Ho la schiena a pezzi, il piede mi fa molto male, sto sudando e la fame e la sete stanno convincendomi oramai ad uscire dall' armadio, questo fottuto armadio che è diventato sempre più la mia bara. Ma non posso uscire, perché se non sarà la fame o la sete a stroncarmi... sarà... Cristo, non ci voglio neanche pensare a come ci sono finito in questa merda di situazione, chiuso da giorni in un armadio.

Era il 2 Marzo quando decisi di regalarmi una bella vacanza per premiarmi dell'ottimo rendimento scolastico e godermi la bella stagione.

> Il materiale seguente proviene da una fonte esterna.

/-
Copyright (c) 2026 the pub-hodgecm-mathlib formalisation cell (harness21).  Prover seat hodgecm-mathlib-K2E3-p11 (g5), Track B «K2-LIT» ∕ h413
(`stmt-HodgeConjecture-24833`), line `K2_E3_EllipticInputs`, unit U12 §L, Richardson road for (LBGL-ge3) at `N = 3` (road owner K2E3-p11), brick (F-E) =
(LBGL-3E) «THE (2,1)-PARABOLIC SLICE DENSITY OF 𝔤𝔩₃(F)», FILE H″6 «GLUING: the slice functional IS the density `w·μ𝔤`».  2026-09-04.
-/
import Summits.HodgeConjecture.HodgeConjecture.Theorems.K2E3GL3ParabolicSliceDensityLocal     -- ★ H″6b (this seat): `exists_open_local_density`, `setOf_discr_ne_zero_and_sum_eq_mem_nhds`
import Summits.HodgeConjecture.HodgeConjecture.Theorems.K2E3GL3ParabolicSlicePieceIntegral    -- ★ H″1 (this seat): the ball-piece formula `exists_lintegral_levelSet_ball_indicator_eq`
import Mathlib.MeasureTheory.Measure.WithDensity
import HarnessLib

/-!
# K2_E3 road (h413), §L ∕ Richardson road at `N = 3`, brick (F-E) FILE H″6: gluing — the (2,1)-parabolic slice functional is `w · μ𝔤`

Cell `pub/hodgecm-mathlib` (D-0151), Track B, seat K2E3-p11 (g5) (road owner of (F-E) = (LBGL-3E) `sig_K2E3GL3ParabolicSliceDensity`; ROAD v2 on `K2/STATUS.md`,
2026-09-04).  `--supports stmt-HodgeConjecture-24833 --as helper`; THEOREMS ONLY (no definition ∕ instance ∕ notation ∕ named fact ∕ `sorry`); never imports
`Cruxes/…/Lines`.  COUNT-NEUTRAL.

THE POINT.  With `w(X) = 1_{disc χ_X ≠ 0} · C · Σ_{a ∈ roots_F χ_X} ‖χ_X'(a)‖_F⁻¹` (`C` the universal constant of ★ H″1) we prove, for every measurable `h ≥ 0`,
  `∫⁻_K ∫⁻_{F⁷} h(k·P(r)·k⁻¹) dr dκ = ∫⁻ h · w dμ𝔤`,
GIVEN that the parabolic discriminant locus `{r | disc χ_{P(r)} = 0}` is `dr`-null (hypothesis `hnull`, brick H″4 of K2E3-p17 (g6)).  Proof: both sides are measures in
`h = 1_S`; the left one is the push-forward `ρ` of `κ ⊗ dr` under `(k, r) ↦ Ad(k)P(r)`, the right one is `μ𝔤.withDensity w`; they agree on a neighbourhood of every
point of the open set `U = {disc ≠ 0}` (★ H″6b: `ρ|_V = e·μ𝔤|_V` and `w ≡ e` on `V`), hence on a countable union `O ⊇ U` of such neighbourhoods (Lindelöf,
`restrict_biUnion_congr`); and both vanish on `Oᶜ ⊆ Uᶜ` (`ρ(Uᶜ) = 0` by `hnull` and conjugation invariance of `charpoly`; `w = 0` off `U`).
* `measurable_density` (`w` is Borel: locally constant on the open `U`, zero off it);  **`exists_lintegral_parabolicSlice_eq_lintegral_mul_density`**.
[HarishChandra1999AdmissibleDistributions, §7 Lemma 7.8, Thm. 4.4] [HarishChandra1970, Part V §4 Lemma 22]
HONEST LABEL: HC_CM is proved only modulo the 7 printed citations (2 remaining named inputs: hLiu418 = stmt-HodgeConjecture-24832, h413 = stmt-HodgeConjecture-24833)
until rung 0 closes; count-neutral helper ((LBGL-ge3)∕(LBGL-3E) NOT ★ here).

## References
* [HarishChandra1999AdmissibleDistributions] Harish-Chandra (DeBacker–Sally), *Admissible Invariant Distributions on Reductive p-adic Groups* (1999), §7, Lemma 7.8; Thm. 4.4.
* [HarishChandra1970] Harish-Chandra (van Dijk), *Harmonic Analysis on Reductive p-adic Groups*, LNM 162 (1970), Part V §4 Lemma 22.
-/

set_option autoImplicit false
set_option linter.dupNamespace false

noncomputable section

open MeasureTheory Measure Filter Topology Set Matrix Polynomial
open scoped MatrixGroups NNReal ENNReal
open Literature.NumberTheory.Automorphic Literature.NumberTheory.Automorphic.LocalFieldHaar
open Literature.NumberTheory.GaloisRepresentations Literature.NumberTheory.GaloisRepresentations.IsNonarchimedeanLocalField
open Summit.HodgeConjecture.HodgeConjecture.Cruxes.H413

namespace Summit.HodgeConjecture.HodgeConjecture.Cruxes.H413.K2E3GL3ParabolicSliceDensityAE

variable {F : Type*} [Field F] [ValuativeRel F] [TopologicalSpace F] [IsNonarchimedeanLocalField F]
  [MeasurableSpace F] [BorelSpace F]
  [MeasurableSpace (Matrix (Fin 3) (Fin 3) F)] [BorelSpace (Matrix (Fin 3) (Fin 3) F)]
  [MeasurableSpace (GL (Fin 3) F)] [BorelSpace (GL (Fin 3) F)]

omit [MeasurableSpace F] [BorelSpace F] [MeasurableSpace (GL (Fin 3) F)] [BorelSpace (GL (Fin 3) F)] in
/-- **The density is Borel**: `X ↦ 1_{disc ≠ 0}(X) · C · Σ_{a ∈ roots_F χ_X} ‖χ_X'(a)‖⁻¹` is measurable (locally constant on the open set `{disc ≠ 0}` by ★ R′, zero
off it; `ContinuousOn.measurable_piecewise`). [cite: HarishChandra1999AdmissibleDistributions, §7] -/
theorem measurable_density (C : ℝ≥0∞) :
    Measurable fun X : Matrix (Fin 3) (Fin 3) F => ({X : Matrix (Fin 3) (Fin 3) F | X.charpoly.discr ≠ 0}).indicator
      (fun X => C * (X.charpoly.roots.map fun a => (((normAbs F (X.charpoly.derivative.eval a))⁻¹ : ℝ≥0) : ℝ≥0∞)).sum) X := by
  classical
  haveI : T2Space F := (isLocalField F).toT2Space
  have hU : IsOpen {X : Matrix (Fin 3) (Fin 3) F | X.charpoly.discr ≠ 0} :=
    isOpen_ne_fun (F0P3cStCharTSHCDGroupToLie.continuous_discr_charpoly (K := F)) continuous_const
  have hcont : ContinuousOn (fun X : Matrix (Fin 3) (Fin 3) F =>
      C * (X.charpoly.roots.map fun a => (((normAbs F (X.charpoly.derivative.eval a))⁻¹ : ℝ≥0) : ℝ≥0∞)).sum)
      {X : Matrix (Fin 3) (Fin 3) F | X.charpoly.discr ≠ 0} := by
    intro X₀ hX₀
    refine ContinuousAt.continuousWithinAt ?_
    refine (continuousAt_const (y := C * (X₀.charpoly.roots.map fun a =>
      (((normAbs F (X₀.charpoly.derivative.eval a))⁻¹ : ℝ≥0) : ℝ≥0∞)).sum)).congr ?_
    filter_upwards [K2E3GL3ParabolicSliceDensityLocal.setOf_discr_ne_zero_and_sum_eq_mem_nhds X₀ hX₀] with Y hY
    rw [hY.2]
  have h := ContinuousOn.measurable_piecewise hcont continuousOn_const hU.measurableSet (g := fun _ => (0 : ℝ≥0∞))
  rw [show (fun _ : Matrix (Fin 3) (Fin 3) F => (0 : ℝ≥0∞)) = 0 from rfl, Set.piecewise_eq_indicator] at h
  exact h

/-- **GLUING: THE (2,1)-PARABOLIC SLICE FUNCTIONAL IS THE DENSITY `w·μ𝔤`.**  `κ` a Haar measure on `K = GL₃(𝒪)`, `dx`, `μ𝔤` additive Haar measures on `F`, `𝔤𝔩₃(F)`;
assume the parabolic discriminant locus is `dr`-null (`hnull`, ★ H″4).  There is `C ∈ (0, ∞)` such that for every measurable `h ≥ 0`,
`∫⁻_K ∫⁻_{F⁷} h(k·P(r)·k⁻¹) dr dκ = ∫⁻ h(X) · (1_{disc χ_X ≠ 0} · C · Σ_{a ∈ roots_F χ_X} ‖χ_X'(a)‖⁻¹) dμ𝔤(X)`.
[cite: HarishChandra1999AdmissibleDistributions, §7 Lemma 7.8, Thm. 4.4] [cite: HarishChandra1970, Part V §4 Lemma 22] -/
theorem exists_lintegral_parabolicSlice_eq_lintegral_mul_density (κ : Measure ↥(glInt 3 F)) [IsHaarMeasure κ] (dx : Measure F) [dx.IsAddHaarMeasure]
    (μ𝔤 : Measure (Matrix (Fin 3) (Fin 3) F)) [μ𝔤.IsAddHaarMeasure]
    (hnull : (Measure.pi fun _ : Fin 7 => dx) {r : Fin 7 → F | ((!![r 0, r 1, r 2; r 3, r 4, r 5; 0, 0, r 6] : Matrix (Fin 3) (Fin 3) F)).charpoly.discr = 0} = 0) :
    ∃ C : ℝ≥0∞, C ≠ 0 ∧ C ≠ ⊤ ∧ ∀ h : Matrix (Fin 3) (Fin 3) F → ℝ≥0∞, Measurable h →
      ∫⁻ k : ↥(glInt 3 F), ∫⁻ r : Fin 7 → F,
          h (((k : GL (Fin 3) F) : Matrix (Fin 3) (Fin 3) F) * !![r 0, r 1, r 2; r 3, r 4, r 5; 0, 0, r 6] *
            ((((k : GL (Fin 3) F))⁻¹ : GL (Fin 3) F) : Matrix (Fin 3) (Fin 3) F)) ∂(Measure.pi fun _ : Fin 7 => dx) ∂κ =
        ∫⁻ X, h X * ({X : Matrix (Fin 3) (Fin 3) F | X.charpoly.discr ≠ 0}).indicator
          (fun X => C * (X.charpoly.roots.map fun a => (((normAbs F (X.charpoly.derivative.eval a))⁻¹ : ℝ≥0) : ℝ≥0∞)).sum) X ∂μ𝔤 := by
  classical
  haveI : T2Space F := (isLocalField F).toT2Space
  haveI : LocallyCompactSpace F := (isLocalField F).toLocallyCompactSpace
  haveI : SecondCountableTopology F := secondCountableTopology_localField F
  haveI : IsTopologicalRing F := inferInstance
  haveI : SecondCountableTopology (Matrix (Fin 3) (Fin 3) F) :=
    K2E3GLnMaximalParabolicDescent.secondCountableTopology_matrix (F := F) (m := Fin 3) (n := Fin 3)
  haveI : CompactSpace ↥(glInt 3 F) := isCompact_iff_compactSpace.1 (isCompact_glInt 3 F)
  haveI : IsFiniteMeasure κ := CompactSpace.isFiniteMeasure
  obtain ⟨C, hC0, hCtop, hball⟩ := K2E3GL3ParabolicSlicePieceIntegral.exists_lintegral_levelSet_ball_indicator_eq (F := F) κ dx μ𝔤
  refine ⟨C, hC0, hCtop, fun h hh => ?_⟩
  -- notation
  set U : Set (Matrix (Fin 3) (Fin 3) F) := {X : Matrix (Fin 3) (Fin 3) F | X.charpoly.discr ≠ 0} with hU
  set w : Matrix (Fin 3) (Fin 3) F → ℝ≥0∞ := fun X => U.indicator
    (fun X => C * (X.charpoly.roots.map fun a => (((normAbs F (X.charpoly.derivative.eval a))⁻¹ : ℝ≥0) : ℝ≥0∞)).sum) X with hw
  have hwm : Measurable w := measurable_density (F := F) C
  have hUo : IsOpen U := isOpen_ne_fun (F0P3cStCharTSHCDGroupToLie.continuous_discr_charpoly (K := F)) continuous_const
  set Ψ : ↥(glInt 3 F) × (Fin 7 → F) → Matrix (Fin 3) (Fin 3) F := fun p =>
    ((p.1 : GL (Fin 3) F) : Matrix (Fin 3) (Fin 3) F) * !![p.2 0, p.2 1, p.2 2; p.2 3, p.2 4, p.2 5; 0, 0, p.2 6] *
      ((((p.1 : GL (Fin 3) F))⁻¹ : GL (Fin 3) F) : Matrix (Fin 3) (Fin 3) F) with hΨ
  have hΨc : Continuous Ψ := by
    have h1 : Continuous fun p : ↥(glInt 3 F) × (Fin 7 → F) => ((p.1 : GL (Fin 3) F) : Matrix (Fin 3) (Fin 3) F) :=
      (Units.continuous_val.comp continuous_subtype_val).comp continuous_fst
    have h2 : Continuous fun p : ↥(glInt 3 F) × (Fin 7 → F) => ((((p.1 : GL (Fin 3) F))⁻¹ : GL (Fin 3) F) : Matrix (Fin 3) (Fin 3) F) :=
      (Units.continuous_coe_inv.comp continuous_subtype_val).comp continuous_fst
    have h3 : Continuous fun p : ↥(glInt 3 F) × (Fin 7 → F) => (!![p.2 0, p.2 1, p.2 2; p.2 3, p.2 4, p.2 5; 0, 0, p.2 6] : Matrix (Fin 3) (Fin 3) F) :=
      K2E3GL3ParabolicLieAdInvariant.continuous_parabolic.comp continuous_snd
    exact (h1.mul h3).mul h2
  have hΨm : Measurable Ψ := hΨc.measurable
  -- the two measures
  set π : Measure (↥(glInt 3 F) × (Fin 7 → F)) := κ.prod (Measure.pi fun _ : Fin 7 => dx) with hπ
  set ρ : Measure (Matrix (Fin 3) (Fin 3) F) := π.map Ψ with hρ
  set ν : Measure (Matrix (Fin 3) (Fin 3) F) := μ𝔤.withDensity w with hν
  -- the functional as an integral against `ρ`
  have hρint : ∀ φ : Matrix (Fin 3) (Fin 3) F → ℝ≥0∞, Measurable φ →
      ∫⁻ k : ↥(glInt 3 F), ∫⁻ r : Fin 7 → F, φ (Ψ (k, r)) ∂(Measure.pi fun _ : Fin 7 => dx) ∂κ = ∫⁻ X, φ X ∂ρ := by
    intro φ hφ
    rw [hρ, lintegral_map hφ hΨm, hπ, lintegral_prod (fun p => φ (Ψ p)) (hφ.comp hΨm).aemeasurable]
  -- STEP 1: local agreement `ρ|_V = ν|_V` near every point of `U`
  have hlocal : ∀ X₀ ∈ U, ∃ V : Set (Matrix (Fin 3) (Fin 3) F), IsOpen V ∧ X₀ ∈ V ∧ ρ.restrict V = ν.restrict V := by
    intro X₀ hX₀
    obtain ⟨V, hVo, hXV, e, hV, hwV⟩ := K2E3GL3ParabolicSliceDensityLocal.exists_open_local_density κ dx μ𝔤 C hball X₀ hX₀
    refine ⟨V, hVo, hXV, Measure.ext fun S hS => ?_⟩
    have hVm : MeasurableSet V := hVo.measurableSet
    rw [Measure.restrict_apply hS, Measure.restrict_apply hS]
    -- `ρ (S ∩ V) = e · μ𝔤 (S ∩ V)`
    have h1 : ρ (S ∩ V) = e * μ𝔤 (S ∩ V) := by
      have h := hV (S.indicator 1) (measurable_one.indicator hS)
      rw [← lintegral_indicator_one (hS.inter hVm), ← hρint _ (measurable_one.indicator (hS.inter hVm))]
      have hind : ∀ Y : Matrix (Fin 3) (Fin 3) F, (S ∩ V).indicator (1 : Matrix (Fin 3) (Fin 3) F → ℝ≥0∞) Y = V.indicator (S.indicator 1) Y := by
        intro Y; rw [Set.inter_comm, ← Set.indicator_indicator]
      simp only [hind]
      rw [h, lintegral_indicator_one hS, Measure.restrict_apply hS]
    -- `ν (S ∩ V) = e · μ𝔤 (S ∩ V)` since `w = e` on `V`
    have h2 : ν (S ∩ V) = e * μ𝔤 (S ∩ V) := by
      rw [hν, withDensity_apply _ (hS.inter hVm)]
      have : ∀ Y ∈ S ∩ V, w Y = e := fun Y hY => by
        rw [hw]; dsimp only
        rw [Set.indicator_of_mem (show Y ∈ U from (hwV Y hY.2).1)]
        exact (hwV Y hY.2).2
      rw [setLIntegral_congr_fun (hS.inter hVm) this, setLIntegral_const, mul_comm]
    rw [h1, h2]
  -- STEP 2: a countable subcover of `U`
  choose V hVo hXV hVeq using hlocal
  obtain ⟨T, hTU, hTc, hTunion⟩ := TopologicalSpace.isOpen_biUnion_countable U (fun X₀ => if hX : X₀ ∈ U then V X₀ hX else ∅)
    (fun X₀ hX₀ => by rw [dif_pos hX₀]; exact hVo X₀ hX₀)
  set O : Set (Matrix (Fin 3) (Fin 3) F) := ⋃ X₀ ∈ U, (if hX : X₀ ∈ U then V X₀ hX else ∅) with hO
  have hUO : U ⊆ O := fun X₀ hX₀ => Set.mem_biUnion hX₀ (by rw [dif_pos hX₀]; exact hXV X₀ hX₀)
  have hOo : IsOpen O := isOpen_biUnion fun X₀ hX₀ => by rw [dif_pos hX₀]; exact hVo X₀ hX₀
  have hOm : MeasurableSet O := hOo.measurableSet
  have hρνO : ρ.restrict O = ν.restrict O := by
    rw [← hTunion, Measure.restrict_biUnion_congr hTc]
    intro X₀ hX₀
    rw [dif_pos (hTU hX₀)]
    exact hVeq X₀ (hTU hX₀)
  -- STEP 3: both measures vanish off `O ⊇ U`
  have hρO : ρ Oᶜ = 0 := by
    refine measure_mono_null (Set.compl_subset_compl.2 hUO) ?_
    rw [← lintegral_indicator_one hUo.measurableSet.compl, ← hρint _ (measurable_one.indicator hUo.measurableSet.compl)]
    have hk : ∀ k : ↥(glInt 3 F), ∫⁻ r : Fin 7 → F, Uᶜ.indicator (1 : Matrix (Fin 3) (Fin 3) F → ℝ≥0∞) (Ψ (k, r)) ∂(Measure.pi fun _ : Fin 7 => dx) = 0 := by
      intro k
      have hsub : ∀ r : Fin 7 → F, Uᶜ.indicator (1 : Matrix (Fin 3) (Fin 3) F → ℝ≥0∞) (Ψ (k, r)) =
          ({r : Fin 7 → F | ((!![r 0, r 1, r 2; r 3, r 4, r 5; 0, 0, r 6] : Matrix (Fin 3) (Fin 3) F)).charpoly.discr = 0}).indicator 1 r := by
        intro r
        have hiff : Ψ (k, r) ∈ Uᶜ ↔ r ∈ {r : Fin 7 → F | ((!![r 0, r 1, r 2; r 3, r 4, r 5; 0, 0, r 6] : Matrix (Fin 3) (Fin 3) F)).charpoly.discr = 0} := by
          simp only [hΨ, hU, Set.mem_compl_iff, Set.mem_setOf_eq, not_not, K2E3GL3OrbitChartDeriv.charpoly_conj_units]
        by_cases hr : r ∈ {r : Fin 7 → F | ((!![r 0, r 1, r 2; r 3, r 4, r 5; 0, 0, r 6] : Matrix (Fin 3) (Fin 3) F)).charpoly.discr = 0}
        · rw [Set.indicator_of_mem (hiff.2 hr), Set.indicator_of_mem hr]; rfl
        · rw [Set.indicator_of_notMem (fun h' => hr (hiff.1 h')), Set.indicator_of_notMem hr]
      simp only [hsub]
      rw [lintegral_indicator_one, hnull]
      exact (isClosed_eq (F0P3cStCharTSHCDGroupToLie.continuous_discr_charpoly.comp K2E3GL3ParabolicLieAdInvariant.continuous_parabolic)
        continuous_const).measurableSet
    simp only [hk, lintegral_zero]
  have hνO : ν Oᶜ = 0 := by
    refine measure_mono_null (Set.compl_subset_compl.2 hUO) ?_
    rw [hν, withDensity_apply _ hUo.measurableSet.compl]
    have : ∀ Y ∈ Uᶜ, w Y = 0 := fun Y hY => by rw [hw]; exact Set.indicator_of_notMem hY _
    rw [setLIntegral_congr_fun hUo.measurableSet.compl this, lintegral_zero]
  have hρν : ρ = ν := by
    rw [← Measure.restrict_add_restrict_compl (μ := ρ) hOm, ← Measure.restrict_add_restrict_compl (μ := ν) hOm, hρνO,
      Measure.restrict_eq_zero.2 hρO, Measure.restrict_eq_zero.2 hνO]
  -- conclusion
  rw [hρint h hh, hρν, hν, lintegral_withDensity_eq_lintegral_mul _ hwm hh]
  refine lintegral_congr fun X => ?_
  rw [Pi.mul_apply, mul_comm]

end Summit.HodgeConjecture.HodgeConjecture.Cruxes.H413.K2E3GL3ParabolicSliceDensityAE

end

Però la mia priorità era un'altra, cioè trovare una casa o un piccolo appartamento dove alloggiare per una settimana di relax. Tra gli annunci trovati su internet uno in particolare rubò la mia attenzione. Era una casa a due piani, sembrava molto grande e spaziosa, c'era un giardino e l'affitto della casa era dannatamente basso. Era un'occasione che non potevo farmi scappare, e così decisi di prenotare chiamando il numero, fornito dal sito, della proprietaria della casa per aggiudicarmi una settimana di alloggio in quel paradiso a basso costo. Parlandoci al telefono per un po' notai di avere a che fare con una persona tutto sommato tranquilla e simpatica, e quindi nessuna preoccupazione pervase la mia testa in quel momento. Non mi interessai a nulla inizialmente... purtroppo...

Arrivato il giorno prestabilito andai a visitare l'appartamento e devo dire che le foto viste rispecchiavano perfettamente la realtà: casa spaziosa, con questa grossa scala nella sala d'ingresso che portava ad un piano superiore in cui si trovava la (da quel momento, "mia") camera da letto, probabilmente la più bella in cui abbia mai dormito.

L'unica nota stonata era l'armadio che si trovava subito davanti al letto, con ogni probabilità molto vecchio, pieno di crepe e buchi nel legno sporco; dava l'impressione di poter cadere a pezzi da un momento all'altro. Chi avrebbe mai immaginato che quella merda di armadio, vecchio e puzzolente, sarebbe diventato il mio unico riparo da morte certa?

Il pomeriggio del secondo giorno ero appena tornato da una mattinata in spiaggia, saranno state le 6, e come al solito, lasciata tutta la roba sul tavolo dell'ingresso, mi stavo stendendo sul divano per guardare un po' di tv. Tutto normale fin qui. Presi il telecomando, accesi e vidi che era partito un disco che, non so come né perché, si trovava nel lettore DVD. Prima di spegnere tutto, vidi un po' di cosa si trattava...

sussultai...

Per 5 minuti, lo schermo della tv rimase nero con una scritta bianca: "VATTENE"

La prima cosa che ho pensato era "Cazzo, qualcuno è entrato in casa per farmi questo scherzo di merda!"

Non sapevo che fare, se chiamare la polizia o far finta di niente... pensarci non servì. Trovai il cavo del telefono tagliato. Avevo molta paura.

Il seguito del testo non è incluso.